The drive is likely going into recovery mode, and won't respond for
minutes while it's trying to recover some sector. The controller gets
confused, and tries to reset the drive, and gets stuck until the drive
responds again.

It should all work again when the drive gets done with it's recovery, but
the same might happen with some other sector. Just replace the drive ASAP.

Niels

> Started a "zpool scrub tank" on a pool, a minute or so into the scrub
> "zpool status" reported a drive with 158 read and write errors.
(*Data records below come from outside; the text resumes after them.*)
/-! ### Thm 1.9 from modularity, Thm 6.1 and Thm 7.2 -/

/-- **Thm 1.9 from modularity, a Thm 6.1-type comparison on the minimal modular degree, and
Thm 7.2.** Inputs: (i) `hmod`, modularity with an integral Manin constant (the named fact
`nonempty_modularParametrizationData`), which yields (EqHDeg) (`pasten2024_eq_3_4_of_modularity`);
(ii) `h61`, Pasten's Thm 6.1, first display (EqUpperRT: `log δ_{1,N} ≤ log δ_{D,M} +
log ∏_{p∣D} v_p(Δ_E) + 5.1 ω(D)`, any constants `B, B'`), rendered with
`δ_{1,N} ↦ minModularDegree W N_W` and an abstract Shimura-curve degree `δ W D M = δ_{D,M}(E)`;
(iii) `h72`, Thm 7.2 (asymptotic clause) for every admissible `N = DM`. Conclusion:
`pasten2024_height_lt` (Thm 1.9 = Cor 7.8), by `pasten2024_height_lt_of_bounds_of_thm_7_2`
(Thm 7.6 ⇐ (EqHDeg) + Thm 6.1 + (EqDiscH); Thm 7.7 ⇐ Thm 7.6 + Thm 7.2; Cor 7.8 ⇐ Thm 7.7).
[cite: PastenShimura2024, Thm 1.9 via §3 (EqHDeg), Thm 6.1, Thm 7.2, Thm 7.6, Thm 7.7, Cor 7.8] -/
theorem pasten2024_height_lt_of_modularity_of_thm_6_1_of_thm_7_2
    (hmod : nonempty_modularParametrizationData)
    (δ : WeierstrassCurve ℚ → ℕ → ℕ → ℝ) (B B' : ℝ)
    (h61 : ∀ (W : WeierstrassCurve ℚ) [W.IsElliptic] [W.IsGloballyMinimal]
      [NeZero (W.conductorNorm ℤ)] (D M : ℕ),
      W.conductorNorm ℤ = D * M → Squarefree D → Even D.primeFactors.card → D.Coprime M →
        Real.log (minModularDegree W (W.conductorNorm ℤ) : ℝ) ≤ Real.log (δ W D M) +
          Real.log (∏ p ∈ D.primeFactors, ((W.minimalDiscriminantNorm ℤ).factorization p : ℝ)) +
          B * D.primeFactors.card + B')
    (h72 : ∀ ε : ℝ, 0 < ε → ∃ N₂ : ℕ,
      ∀ (W : WeierstrassCurve ℚ) [W.IsElliptic],
        ∀ D M : ℕ, W.conductorNorm ℤ = D * M → Squarefree D → Even D.primeFactors.card →
          D.Coprime M → N₂ ≤ W.conductorNorm ℤ →
            Real.log (δ W D M) <
              (1 / 24 + ε) * (Nat.totient D : ℝ) * (M : ℝ) * Real.log (W.conductorNorm ℤ)) :
    pasten2024_height_lt := by
  -- the `D = 1` degree as a total function of the model (junk value `1` off conductor `≠ 0`)
  let δ₁ : WeierstrassCurve ℚ → ℝ := fun W ↦
    if hN : W.conductorNorm ℤ = 0 then 1
    else (@minModularDegree W (W.conductorNorm ℤ) ⟨hN⟩ : ℝ)
  have hδ₁ : ∀ (W : WeierstrassCurve ℚ) [W.IsElliptic],
      ∃ _ : NeZero (W.conductorNorm ℤ), δ₁ W = (minModularDegree W (W.conductorNorm ℤ) : ℝ) := by
    intro W _
    have hN : W.conductorNorm ℤ ≠ 0 := (conductorNorm_pos_holds W).ne'
    exact ⟨⟨hN⟩, by simp only [δ₁, dif_neg hN]⟩
  refine pasten2024_height_lt_of_bounds_of_thm_7_2 δ₁ δ (2 * Real.pi - Real.log Real.pi / 2) B B'
    (fun W _ _ L hL ↦ ?_) (fun W _ _ D M hN hD hDe hDM ↦ ?_) h72
  · obtain ⟨_, h⟩ := hδ₁ W
    rw [h]
    exact pasten2024_eq_3_4_of_modularity hmod W L hL
  · obtain ⟨_, h⟩ := hδ₁ W
    rw [h]
    exact h61 W D M hN hD hDe hDM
The scrub
> tried to continue and the kernel started throwing errors into the console:
>
> Message from syslogd at server at Aug 28 19:05:46 ...
>  kernel:BUG: soft lockup - CPU#0 stuck for 67s! [scsi_eh_8:612]
>
> As soon as I can get access to the system again (it is now completely
> locked up) I can send a current log error, there are some old ones
> however:
>
>
> Aug 28 18:40:34 server kernel: BUG: soft lockup - CPU#0 stuck for 67s!
> [scsi_eh_8:612]
> Aug 28 18:40:34 server kernel: Modules linked in: zfs(P)(U) zcommon(P)(U)
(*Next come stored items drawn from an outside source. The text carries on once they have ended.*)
/-! ### `Γ` is counted by the flags -/

/-- The `Γ` of a path splits along its first stage. [folklore] -/
theorem gammaSet_cons {σ : PAssign n} {st : BStage n β} {rest : List (BStage n β)}
    (hnd : (bpathBlocks (st :: rest)).Nodup) :
    gammaSet blk dflt σ (st :: rest) =
      (closure blk σ st.blks).filter (fun x => (x, dflt) ∈ st.term) ∪ gammaSet blk dflt (st.next blk dflt σ) rest ∧
    Disjoint ((closure blk σ st.blks).filter fun x => (x, dflt) ∈ st.term) (gammaSet blk dflt (st.next blk dflt σ) rest) := by
  obtain ⟨hsplit, hdisj⟩ := pclosure_cons (blk := blk) (dflt := dflt) (σ := σ) hnd
  have hnd' := hnd
  rw [bpathBlocks_cons] at hnd'
  have hdj := List.disjoint_of_nodup_append hnd'
  constructor
  · ext x
    rw [gammaSet, hsplit, Finset.filter_union, Finset.mem_union, Finset.mem_union, gammaSet]
    constructor
    · rintro (hx | hx)
      · left
        rw [Finset.mem_filter] at hx ⊢
        refine ⟨hx.1, ?_⟩
        have := hx.2
        rw [sigmaVal_closure hx.1] at this
        by_contra hc; rw [if_neg hc] at this; cases dflt <;> simp at this
      · right
        rw [Finset.mem_filter] at hx ⊢
        refine ⟨hx.1, ?_⟩
        rw [sigmaVal_cons_of_not_mem (fun hb => hdj hb (mem_pclosure.1 hx.1).2)] at hx
        exact hx.2
    · rintro (hx | hx)
      · left
        rw [Finset.mem_filter] at hx ⊢
        exact ⟨hx.1, by rw [sigmaVal_closure hx.1, if_pos hx.2]⟩
      · right
        rw [Finset.mem_filter] at hx ⊢
        refine ⟨hx.1, ?_⟩
        rw [sigmaVal_cons_of_not_mem (fun hb => hdj hb (mem_pclosure.1 hx.1).2)]
        exact hx.2
  · exact Finset.disjoint_of_subset_left (Finset.filter_subset _ _)
      (Finset.disjoint_of_subset_right (Finset.filter_subset _ _) hdisj)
> znvpair(P)(U) zavl(P)(U) zunicode(P)(U) spl(U) zlib_deflate ipvore shpchp
> ext4 mbcache jbd2 arcmsr sd_mod crc_t10dif firewire_ohci firewire_core
> crc_itu_t ahci ata_generic pata_acpi pata_jmicron dm_mirror
> Aug 28 18:40:34 server kernel: CPU 0
> Aug 28 18:40:34 server kernel: Modules linked in: zfs(P)(U) zcommon(P)(U)
> znvpair(P)(U) zavl(P)(U) zunicode(P)(U) spl(U) zlib_deflate ipvore shpchp
> ext4 mbcache jbd2 arcmsr sd_mod crc_t10dif firewire_ohci firewire_core
> crc_itu_t ahci ata_generic pata_acpi pata_jmicron dm_mirror
> Aug 28 18:40:34 server kernel:
> Aug 28 18:40:34 server kernel: Pid: 612, comm: scsi_eh_8 Tainted: P
>   ---------------    2.6.32-358.14.1.el6.x86_64 #1 Supermicro
> Aug 28 18:40:34 server kernel: RIP: 0010:[<ffffffffa007c67a>]
>  [<ffffffffa007c67a>] arcmsr_get_firmware_spec+0x4a/0x500 [arcmsr]
> Aug 28 18:40:34 server kernel: RSP: 0018:ffff880c29a55ce0  EFLAGS:
> 00000246
> Aug 28 18:40:34 server kernel: RAX: 0000000000000000 RBX: ffff880c29a55d10
> RCX: 000000000000000d
> Aug 28 18:40:34 server kernel: RDX: ffffc9001cde00bc RSI: 0000000000000282
> RDI: ffff88182af305e0
> Aug 28 18:40:34 server kernel: RBP: ffffffff8100bb8e R08: ffff880c29a54000
> R09: 00000000ffffffff
> Aug 28 18:40:34 server kernel: R10: 0000000000000000 R11: 0000000000000000
> R12: 0000000000000000
> Aug 28 18:40:34 server kernel: R13: 0000000000000282 R14: ffff880c29a55cd0
> R15: ffffffff8150eb7a
> Aug 28 18:40:34 server kernel: FS:  0000000000000000(0000)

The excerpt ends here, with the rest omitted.